Problem to solve> Below is a block of records. Copy every line in it that contains the word "distance".

Task data>
Segment Open
import Literature.Geometry.Symplectic.JPlanePencilCorePositivity
import Literature.Geometry.Symplectic.JPlanePencilUniqueContinuation
import Literature.Geometry.Symplectic.JPlanePencilMemberSphere
import Literature.Geometry.Symplectic.SphereIntersectionIndexHomologicalNoncompact
import Literature.Geometry.Symplectic.JSphereFamilyLeafFunction
import Mathlib.Analysis.SpecialFunctions.SmoothTransition
import HarnessLib

/-!
# Universality of a local pencil family on a homotopy 4-sphere (Wendl Prop. 2.53, `m = 1`)

Support theorems (no named facts, D-0026) for
`Literature.Geometry.Symplectic.jPlanePencil_localFamily_homotopySphere`
(`JPlanePencilLocalFamily.lean`; C. Wendl, *Holomorphic Curves in Low Dimensions* (2018),
Prop. 2.53 with `m = 1`, for homotopy 4-spheres).

This file proves the UNIVERSALITY clause of the fact from the EXISTENCE of a smooth immersive
local family `b' ↦ Floc b'` of members through the intercepts near `b`, plus two first-order
properties of the family near the constraint point `p` (the overlap comparison `hG` and the
orientation `hS` of the family parameter at far points), following Wendl's proof of Prop. 2.53
with Thm. 2.49 ("positivity of intersections: two curves of the family are identical or
disjoint away from the constraint, where the constrained intersection index is `m − 1`;
homological intersection numbers vanish on a homotopy sphere"): for a test member `u` of
intercept `b`, either `u = Floc b` (unique continuation, `JPlanePencilUniqueContinuation.lean`)
or the crossings of `u` with `K = Floc b(ℂ) ∪ {p}` are finitely many core crossings of local
index `≥ 1` (`corePositivity_dichotomy`) plus the constrained crossing at `p` of index
`m − 1 ≥ 1` (`IsPencilPlane.constraintIndex_dichotomy`), while their sum is the value on
`u_*[ℂℙ¹] = 0 ∈ H₂(M) = 0` of the homological index functional of a glued defining function of
`K` (`sphere_zeroSetIndex_factorsThroughHomology_of_isClosed`) — a contradiction.

Contents: a smooth radial cut-off at `p` (§1), topological bookkeeping for `K` and the
punctured manifold (§2–§3), and the universality theorem (§4).

## References

* C. Wendl, *Holomorphic Curves in Low Dimensions*, LNM 2216, Springer (2018), Prop. 2.53,
  Thm. 2.49, Thm. 2.46, Appendix B. [Wendl2018]
* D. McDuff, *The local behaviour of holomorphic curves in almost complex 4-manifolds*,
  J. Differential Geom. 34 (1991). [McDuff1991LocalBehaviour]
-/

noncomputable section

open scoped Manifold ContDiff Topology ComplexConjugate
open Set Function Filter Metric Complex Literature.Topology.PlaneTopology

namespace Literature.Geometry.Symplectic

/-! ### §1 A smooth radial cut-off at the constraint point -/

section Cutoff

variable {M : Type} [TopologicalSpace M] [T2Space M]
  [ChartedSpace (EuclideanSpace ℝ (Fin 4)) M] [IsManifold (𝓡 4) ∞ M] {p : M}

/-- The chart distance to `p` (squared): `y ↦ ‖e y − e p‖²`. [folklore] -/
def chartDistSq (p : M) (y : M) : ℝ := ‖extChartAt (𝓡 4) p y - extChartAt (𝓡 4) p p‖ ^ 2

open Classical in
/-- The radial cut-off at scale `s`: `0` where `‖e y − e p‖ ≤ s`, `1` where `‖e y − e p‖ ≥ 2s`
or off the chart source, smooth transition in between. [folklore] -/
def radialCutoff (p : M) (s : ℝ) (y : M) : ℝ :=
  if y ∈ (chartAt (EuclideanSpace ℝ (Fin 4)) p).source then
    Real.smoothTransition ((chartDistSq p y - s ^ 2) / (3 * s ^ 2))
  else 1

omit [T2Space M] [IsManifold (𝓡 4) ∞ M] in
/-- The cut-off vanishes on the closed chart ball of radius `s`. [folklore] -/
theorem radialCutoff_eq_zero {s : ℝ} (hs : 0 < s) {y : M}
    (hy : y ∈ (chartAt (EuclideanSpace ℝ (Fin 4)) p).source)
    (hd : ‖extChartAt (𝓡 4) p y - extChartAt (𝓡 4) p p‖ ≤ s) : radialCutoff p s y = 0 := by
  rw [radialCutoff, if_pos hy]
  apply Real.smoothTransition.zero_of_nonpos
  apply div_nonpos_of_nonpos_of_nonneg _ (by positivity)
  have : chartDistSq p y ≤ s ^ 2 := by
    rw [chartDistSq]; exact pow_le_pow_left₀ (norm_nonneg _) hd 2
  linarith

omit [T2Space M] [IsManifold (𝓡 4) ∞ M] in
/-- The cut-off is `1` off the open chart ball of radius `2s` (and off the source). [folklore] -/
theorem radialCutoff_eq_one {s : ℝ} (hs : 0 < s) {y : M}
    (hd : y ∈ (chartAt (EuclideanSpace ℝ (Fin 4)) p).source →
      2 * s ≤ ‖extChartAt (𝓡 4) p y - extChartAt (𝓡 4) p p‖) : radialCutoff p s y = 1 := by
  rw [radialCutoff]
  split_ifs with hy
  · apply Real.smoothTransition.one_of_one_le
    rw [le_div_iff₀ (by positivity), one_mul]
    have h2 := hd hy
    have : (2 * s) ^ 2 ≤ chartDistSq p y := by
      rw [chartDistSq]; exact pow_le_pow_left₀ (by positivity) h2 2
    nlinarith
  · rfl

omit [T2Space M] [IsManifold (𝓡 4) ∞ M] in
/-- `0 ≤ ρ`. [folklore] -/
theorem radialCutoff_nonneg (s : ℝ) (y : M) : 0 ≤ radialCutoff p s y := by
  rw [radialCutoff]; split_ifs
  · exact Real.smoothTransition.nonneg _
  · exact zero_le_one

omit [T2Space M] [IsManifold (𝓡 4) ∞ M] in
/-- `ρ ≤ 1`. [folklore] -/
theorem radialCutoff_le_one (s : ℝ) (y : M) : radialCutoff p s y ≤ 1 := by
  rw [radialCutoff]; split_ifs
  · exact Real.smoothTransition.le_one _
  · exact le_rfl

omit [T2Space M] in
/-- The squared chart distance is smooth on the chart source. [folklore] -/
theorem contMDiffOn_chartDistSq :
    ContMDiffOn (𝓡 4) 𝓘(ℝ, ℝ) ∞ (chartDistSq p)
      (chartAt (EuclideanSpace ℝ (Fin 4)) p).source := by
  have h1 : ContMDiffOn (𝓡 4) 𝓘(ℝ, EuclideanSpace ℝ (Fin 4)) ∞ (extChartAt (𝓡 4) p)
      (chartAt (EuclideanSpace ℝ (Fin 4)) p).source := contMDiffOn_extChartAt
  have h2 : ContDiff ℝ ∞ fun x : EuclideanSpace ℝ (Fin 4) => ‖x - extChartAt (𝓡 4) p p‖ ^ 2 :=
    (contDiff_norm_sq ℝ).comp (contDiff_id.sub contDiff_const)
  exact fun y hy => h2.comp_contMDiffWithinAt (h1 y hy)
Segment Closed
Solved exercise>
/-- The chart distance to `p` (squared): `y ↦ ‖e y − e p‖²`. [folklore] -/
/-- The squared chart distance is smooth on the chart source. [folklore] -/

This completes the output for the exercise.